Algunas de las construcciones que fueron sede de competiciones panamericanas son rentadas a clubes privados como intento fallido de financiar su mantenimiento, mientras que las Villas Panamericanas en las que cientos de deportistas descansaban antes de su participación en los juegos de 2011, se ven envueltas en temas de contaminación, fraude y no tienen un proyecto vigente de utilidad y sustentabilidad, por lo que su futuro de acuerdo a expertos en desarrollo urbano es “incierto”.

Centros de salud, centros culturales y algunas obras en diversos municipios siguieron el camino de los antes mencionados, en todas ellas en conjunto se invirtieron cantidades que incluso resulta complicado determinar con exactitud debido a que mucha de la información sobre estos proyectos es incierta.

Miles de millones de pesos flotan entre la falta de coordinación con dependencias estatales, la desatención de los propios funcionarios o el olvido de proyectos iniciados por administraciones opositoras, mientras las necesidades de la ciudadanía no solo se mantienen latentes, sino que crecen conforme la mancha urbana lo hace.

El investigador Alejandro Mendo señala que cada proyecto fracasado es un escalón que deja de subir la ciudad en cuanto a competitividad se refiere, obras magnas que hoy son un riesgo en seguridad pública y salud, obras menores que parecen ornatos dentro de conjuntos habitacionales, obras que hoy están reducidos a ladrillo y una millonaria idea  que parece haber sido olvidada.

CLAVES

Otros elefantes blancos

Casa de cultura tecolote en Tlajomulco

No opera desde noviembre 13 de 2013, día en que el alcalde acudió para la inauguración del inmueble

Puerta Guadalajara

Hoy conocido como Iconia, el fallido mega desarrollo ha sido criticado por urbanistas que auguran el mismo fracaso al nuevo proyecto debido a que aunque le cambiaron el nombre, no fueron subsanadas las fallas de origen en el proyecto

Módulos de policía

Abundantes en la Zona Metropolitana, decenas de módulos que permitirían un acercamiento por parte de los cuerpos de seguridad y la ciudadanía, han sido abandonados y algunos de ellos vandalizados.

Centro de salud Lomas de Tejeda, Tlajomulco

Inaugurado en 2010, el inmueble permanece sin abrir sus puertas a la población que reclama servicios de salud

Parque Mirador Dr.
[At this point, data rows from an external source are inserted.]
import Summits.ValiantsHypothesis.ValiantsHypothesis.Theorems.BarrierLeverPartitionMinorsHitByVPBlockContiguous
import Summits.ValiantsHypothesis.ValiantsHypothesis.Theorems.BarrierLeverPartitionMinorsBlockVandermondeResidue

/-!
# Route BarrierLever — item `PartitionMinorsHitByVP` (stmt-ValiantsHypothesis-19717):
# BLOCK-RESIDUE certificates — min-stratified rows × columns in `p`-adic windows are hit

Helper file (`--supports stmt-ValiantsHypothesis-19717`; cell valiant-natproofs, rung V4, 𝒟-side door (c),
prover seat val-np-p1, gen 11). Closes NO item; definition-free. The `p`-adic relaxation of the
block-contiguous certificate (`…HitByVPBlockContiguous`): same Frobenius table, same row labels
`ℓ i = min_{a ∈ u i} π a` and column weights `D j = Σ_{c ∈ w j \ Z} p^{e c}`, same cross-class rule
(`ℓ i < ℓ i' ⇒ D (β i') < D (β i)`), but INSIDE a label class of size `g` it now suffices that
`g ≤ p^s` and the weights `D (β ·)` occupy `g` CYCLICALLY CONSECUTIVE residues modulo `p^s`
(`(D + p^s − A mod p^s) mod p^s ∈ [0, g)`, pairwise distinct; `s, A` chosen per class; for `g = p^s`:
weights pairwise distinct mod `p^s`). For `p = 2` a class of size `2` only needs two weights of
different PARITY (the contiguous form needed weights differing by exactly `1`). The algebra is
`BlockVandermonde.det_pow_ne_zero_of_residues` (`(1+X)^{p^s} = 1 + X^{p^s}` makes the Taylor block see only
`D mod p^s`).

* `det_additiveZ_ne_zero_of_blockResidue` — the `ι`-indexed LEAF for engine v4 (`…AdditiveSplit`);
* `partitionMinor_hit_of_blockResidue` (+ `_rows` mirror) — the hit in `SmallCircuits ℂ (h+h) 5`, `h ≥ 2`;
* a concrete `example` checked by `decide`: rows `{0},{0,2},{1},{1,2}` × columns of weights `7,4,3,0`
  (runs replaced by parities), not block-contiguous.

WHAT THIS IS NOT: still a skeleton of the Frobenius table's true reach; item 19717 stays open; nothing on CPM
(20172/20195), crux 14610 or VP vs VNP.
-/

set_option linter.dupNamespace false

namespace Summit.ValiantsHypothesis.ValiantsHypothesis.Theorems.BarrierLever.SubsetSum

open Finset MvPolynomial Literature.Barriers.ValiantsHypothesis
open Summit.ValiantsHypothesis.ValiantsHypothesis.Theorems.BarrierLever.AdditiveDoor
  (partitionMinor_hit_of_additive_mem partitionMinor_hit_symm)
open Summit.ValiantsHypothesis.ValiantsHypothesis.Theorems.BarrierLever.BlockVandermonde
  (det_pow_ne_zero_of_residues)

noncomputable section

variable {h : ℕ}

/-- **BLOCK-RESIDUE CERTIFICATE ⇒ the integer additive matrix is nonsingular** (`ι`-indexed). Data as in
`det_additiveZ_ne_zero_of_blockContiguous` plus per-row window data `s, A : ι → ℕ` (used at one representative
per label class): class size `≤ p^{s i}`, shifted residues `(D (β i') + p^{s i} − A i mod p^{s i}) mod p^{s i}`
of the classmates `i'` below the class size and pairwise distinct. -/
theorem det_additiveZ_ne_zero_of_blockResidue (p : ℕ) [Fact p.Prime] {ι : Type*} [Fintype ι]
    [DecidableEq ι] (u w : ι → Finset (Fin h)) (hu : Function.Injective u) (hne : ∀ i, (u i).Nonempty)
    (Z : Finset (Fin h)) (e : Fin h → ℕ) (π : Fin h → ℕ) (hπ : Function.Injective π)
    (D : ι → ℕ) (hw : ∀ j, ∑ c ∈ w j \ Z, p ^ e c = D j)
    (ℓ : ι → ℕ) (hℓ : ∀ i, (u i).inf' (hne i) π = ℓ i) (β : ι ≃ ι) (hD : Function.Injective D)
    (hlt : ∀ i i', ℓ i < ℓ i' → D (β i') < D (β i)) (s A : ι → ℕ)
    (hg : ∀ i, Fintype.card {k // ℓ k = ℓ i} ≤ p ^ s i)
    (hwin : ∀ i i', ℓ i' = ℓ i →
      (D (β i') + (p ^ s i - A i % p ^ s i)) % p ^ s i < Fintype.card {k // ℓ k = ℓ i})
    (hinj : ∀ i i' i'', ℓ i' = ℓ i → ℓ i'' = ℓ i →
      (D (β i') + (p ^ s i - A i % p ^ s i)) % p ^ s i =
        (D (β i'') + (p ^ s i - A i % p ^ s i)) % p ^ s i → i' = i'') :
    (Matrix.of fun i j : ι =>
      (∏ c ∈ w j, (X (c, none) + ∑ a ∈ u i, X (c, some a)) :
        MvPolynomial (Fin h × Option (Fin h)) ℤ)).det ≠ 0 := by
  let ψ : MvPolynomial (Fin h × Option (Fin h)) ℤ →+* Polynomial (ZMod p) :=
    eval₂Hom (Int.castRingHom (Polynomial (ZMod p)))
      (fun q : Fin h × Option (Fin h) =>
        Option.elim q.2 (if q.1 ∈ Z then 1 else 0) fun a =>
          if q.1 ∈ Z then 0 else (Polynomial.X : Polynomial (ZMod p)) ^ ((π a + 1) * p ^ e q.1))
  let ξ : Finset (Fin h) → Polynomial (ZMod p) := fun U =>
    ∑ b ∈ U, (Polynomial.X : Polynomial (ZMod p)) ^ (π b + 1)
  let ρ : ι → Polynomial (ZMod p) := fun i =>
    ∑ b ∈ (u i).filter (fun b => π b ≠ ℓ i), (Polynomial.X : Polynomial (ZMod p)) ^ (π b - ℓ i - 1)
  have hξ : ∀ i, ξ (u i) = Polynomial.X ^ (ℓ i + 1) * (1 + Polynomial.X * ρ i) := fun i =>
    codePolyL_eq π hπ (u i) (hne i) (ℓ i) (hℓ i)
  set M : Matrix ι ι (MvPolynomial (Fin h × Option (Fin h)) ℤ) := Matrix.of fun i j : ι =>
      (∏ c ∈ w j, (X (c, none) + ∑ a ∈ u i, X (c, some a)) :
        MvPolynomial (Fin h × Option (Fin h)) ℤ) with hM
  have hmat : (ψ.mapMatrix M).submatrix id β =
      Matrix.of fun i j : ι =>
        (Polynomial.X ^ (ℓ i + 1) * (1 + Polynomial.X * ρ i)) ^ (D (β j)) := by
    refine Matrix.ext fun i j => ?_
    rw [Matrix.submatrix_apply, RingHom.mapMatrix_apply, Matrix.map_apply, hM, Matrix.of_apply,
      Matrix.of_apply, id, ← hξ i, ← hw (β j)]
    exact frobL_entry Z e π (u i) (w (β j))
  have hcl : ∀ i, Fintype.card {k // ℓ k + 1 = ℓ i + 1} = Fintype.card {k // ℓ k = ℓ i} := fun i =>
    Fintype.card_congr (Equiv.subtypeEquivRight fun k => by omega)
  have hblock : (Matrix.of fun i j : ι =>
      (Polynomial.X ^ (ℓ i + 1) * (1 + Polynomial.X * ρ i)) ^ (D (β j))).det ≠ 0 := by
    refine det_pow_ne_zero_of_residues (ZMod p) p (fun i => ℓ i + 1) ρ (fun j => D (β j)) s A
      (fun i => Nat.succ_pos _) (fun i i' h1 h2 => ?_) (hD.comp β.injective) (fun i i' h => ?_)
      (fun i => ?_) (fun i i' h => ?_) (fun i i' i'' h' h'' hres => ?_)
    · apply hu
      apply codePolyL_injective (p := p) π hπ
      show ξ (u i) = ξ (u i')
      rw [hξ i, hξ i', h2]
      congr 1
      rw [show ℓ i = ℓ i' by omega]
    · exact hlt i i' (by omega)
    · rw [hcl i]
      exact hg i
    · rw [hcl i]
      exact hwin i i' (by omega)
    · exact hinj i i' i'' (by omega) (by omega) hres
  rw [← hmat] at hblock
  have hdetψ : (ψ.mapMatrix M).det ≠ 0 := det_ne_zero_of_submatrix _ (Equiv.refl ι) β hblock
  intro h0
  apply hdetψ
  rw [← RingHom.map_det, h0, map_zero]

/-- **MIN-STRATIFIED rows × BLOCK-RESIDUE columns are hit** (`ι`-indexed, `h ≥ 2`, `b = 5`). -/
theorem partitionMinor_hit_of_blockResidue (hh : 2 ≤ h) (p : ℕ) [Fact p.Prime] {ι : Type*}
    [Fintype ι] [DecidableEq ι] (u w : ι → Finset (Fin h)) (hu : Function.Injective u)
    (hne : ∀ i, (u i).Nonempty) (Z : Finset (Fin h)) (e : Fin h → ℕ) (π : Fin h → ℕ)
    (hπ : Function.Injective π) (D : ι → ℕ) (hw : ∀ j, ∑ c ∈ w j \ Z, p ^ e c = D j)
    (ℓ : ι → ℕ) (hℓ : ∀ i, (u i).inf' (hne i) π = ℓ i) (β : ι ≃ ι) (hD : Function.Injective D)
    (hlt : ∀ i i', ℓ i < ℓ i' → D (β i') < D (β i)) (s A : ι → ℕ)
    (hg : ∀ i, Fintype.card {k // ℓ k = ℓ i} ≤ p ^ s i)
    (hwin : ∀ i i', ℓ i' = ℓ i →
      (D (β i') + (p ^ s i - A i % p ^ s i)) % p ^ s i < Fintype.card {k // ℓ k = ℓ i})
    (hinj : ∀ i i' i'', ℓ i' = ℓ i → ℓ i'' = ℓ i →
      (D (β i') + (p ^ s i - A i % p ^ s i)) % p ^ s i =
        (D (β i'') + (p ^ s i - A i % p ^ s i)) % p ^ s i → i' = i'') :
    ∃ f ∈ SmallCircuits ℂ (h + h) 5,
      (Matrix.of fun i j : ι => MvPolynomial.coeff
        (∑ a ∈ u i, Finsupp.single (Fin.castAdd h a) 1 +
          ∑ c ∈ w j, Finsupp.single (Fin.natAdd h c) 1) f).det ≠ 0 :=
  partitionMinor_hit_of_det_additiveZ_ne_zero hh u w
    (det_additiveZ_ne_zero_of_blockResidue p u w hu hne Z e π hπ D hw ℓ hℓ β hD hlt s A hg hwin hinj)

/-- **BLOCK-RESIDUE rows × MIN-STRATIFIED columns are hit** (`x ↔ y` mirror, `Fin r` indexing). -/
theorem partitionMinor_hit_of_blockResidue_rows (hh : 2 ≤ h) (p : ℕ) [Fact p.Prime] {r : ℕ}
    (u w : Fin r → Finset (Fin h)) (hw : Function.Injective w) (hne : ∀ j, (w j).Nonempty)
    (Z : Finset (Fin h)) (e : Fin h → ℕ) (π : Fin h → ℕ) (hπ : Function.Injective π)
    (D : Fin r → ℕ) (hu : ∀ i, ∑ c ∈ u i \ Z, p ^ e c = D i)
    (ℓ : Fin r → ℕ) (hℓ : ∀ j, (w j).inf' (hne j) π = ℓ j) (β : Equiv.Perm (Fin r))
    (hD : Function.Injective D) (hlt : ∀ j j', ℓ j < ℓ j' → D (β j') < D (β j)) (s A : Fin r → ℕ)
    (hg : ∀ j, Fintype.card {k // ℓ k = ℓ j} ≤ p ^ s j)
    (hwin : ∀ j j', ℓ j' = ℓ j →
      (D (β j') + (p ^ s j - A j % p ^ s j)) % p ^ s j < Fintype.card {k // ℓ k = ℓ j})
    (hinj : ∀ j j' j'', ℓ j' = ℓ j → ℓ j'' = ℓ j →
      (D (β j') + (p ^ s j - A j % p ^ s j)) % p ^ s j =
        (D (β j'') + (p ^ s j - A j % p ^ s j)) % p ^ s j → j' = j'') :
    ∃ f ∈ SmallCircuits ℂ (h + h) 5,
      (Matrix.of fun i j : Fin r => MvPolynomial.coeff
        (∑ a ∈ u i, Finsupp.single (Fin.castAdd h a) 1 +
          ∑ c ∈ w j, Finsupp.single (Fin.natAdd h c) 1) f).det ≠ 0 :=
  partitionMinor_hit_symm h 5 u w
    (partitionMinor_hit_of_blockResidue hh p w u hw hne Z e π hπ D hu ℓ hℓ β hD hlt s A hg hwin hinj)

/-- Smoke test by `decide` (`h = 3`, `p = 2`, `e c = 2 − c`, `π = id`, `β = id`, `s = 1`, `A = 0`): rows
`{0},{0,2},{1},{1,2}` (labels `0,0,1,1`) × columns `{0,1,2},{0},{1,2},∅` of weights `7,4,3,0` — two classes of
size `2 = 2^1`, weights of different parity inside each class; NOT block-contiguous (`7,4` is not a run). -/
example : ∃ f ∈ SmallCircuits ℂ (3 + 3) 5,
    (Matrix.of fun i j : Fin 4 => MvPolynomial.coeff
      (∑ a ∈ (![{0}, {0, 2}, {1}, {1, 2}] : Fin 4 → Finset (Fin 3)) i, Finsupp.single (Fin.castAdd 3 a) 1 +
        ∑ c ∈ (![{0, 1, 2}, {0}, {1, 2}, ∅] : Fin 4 → Finset (Fin 3)) j,
          Finsupp.single (Fin.natAdd 3 c) 1) f).det ≠ 0 :=
  have : Fact (Nat.Prime 2) := ⟨Nat.prime_two⟩
  partitionMinor_hit_of_blockResidue (h := 3) (by norm_num) 2
    (![{0}, {0, 2}, {1}, {1, 2}]) (![{0, 1, 2}, {0}, {1, 2}, ∅]) (by decide) (by decide)
    ∅ (fun c => 2 - (c : ℕ)) (fun c => (c : ℕ)) Fin.val_injective ![7, 4, 3, 0] (by decide)
    ![0, 0, 1, 1] (by decide) (Equiv.refl _) (by decide) (by decide) (fun _ => 1) (fun _ => 0)
    (by decide) (by decide) (by decide)

end

end Summit.ValiantsHypothesis.ValiantsHypothesis.Theorems.BarrierLever.SubsetSum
Atl

Administrado por la dirección de Parques y Jardines del municipio de Zapopan, el parque se encuentra en condiciones deplorables y las actividades realizadas en este lugar son cada vez menos por lo que actualmente apenas logra una afluencia de mil visitantes al mes 

Centro Supera

25 millones de pesos que fueron invertidos en la administración del ex gobernador panista Emilio González para la capacitación de trabajadores fueron tirados a la basura, o para ser más precisos, abandonados en un predio de la ribera de Cajititlán, donde hace un par de semanas personal del DIF Jalisco realizó la mudanza del mobiliario y posteriormente cerró sus puertas.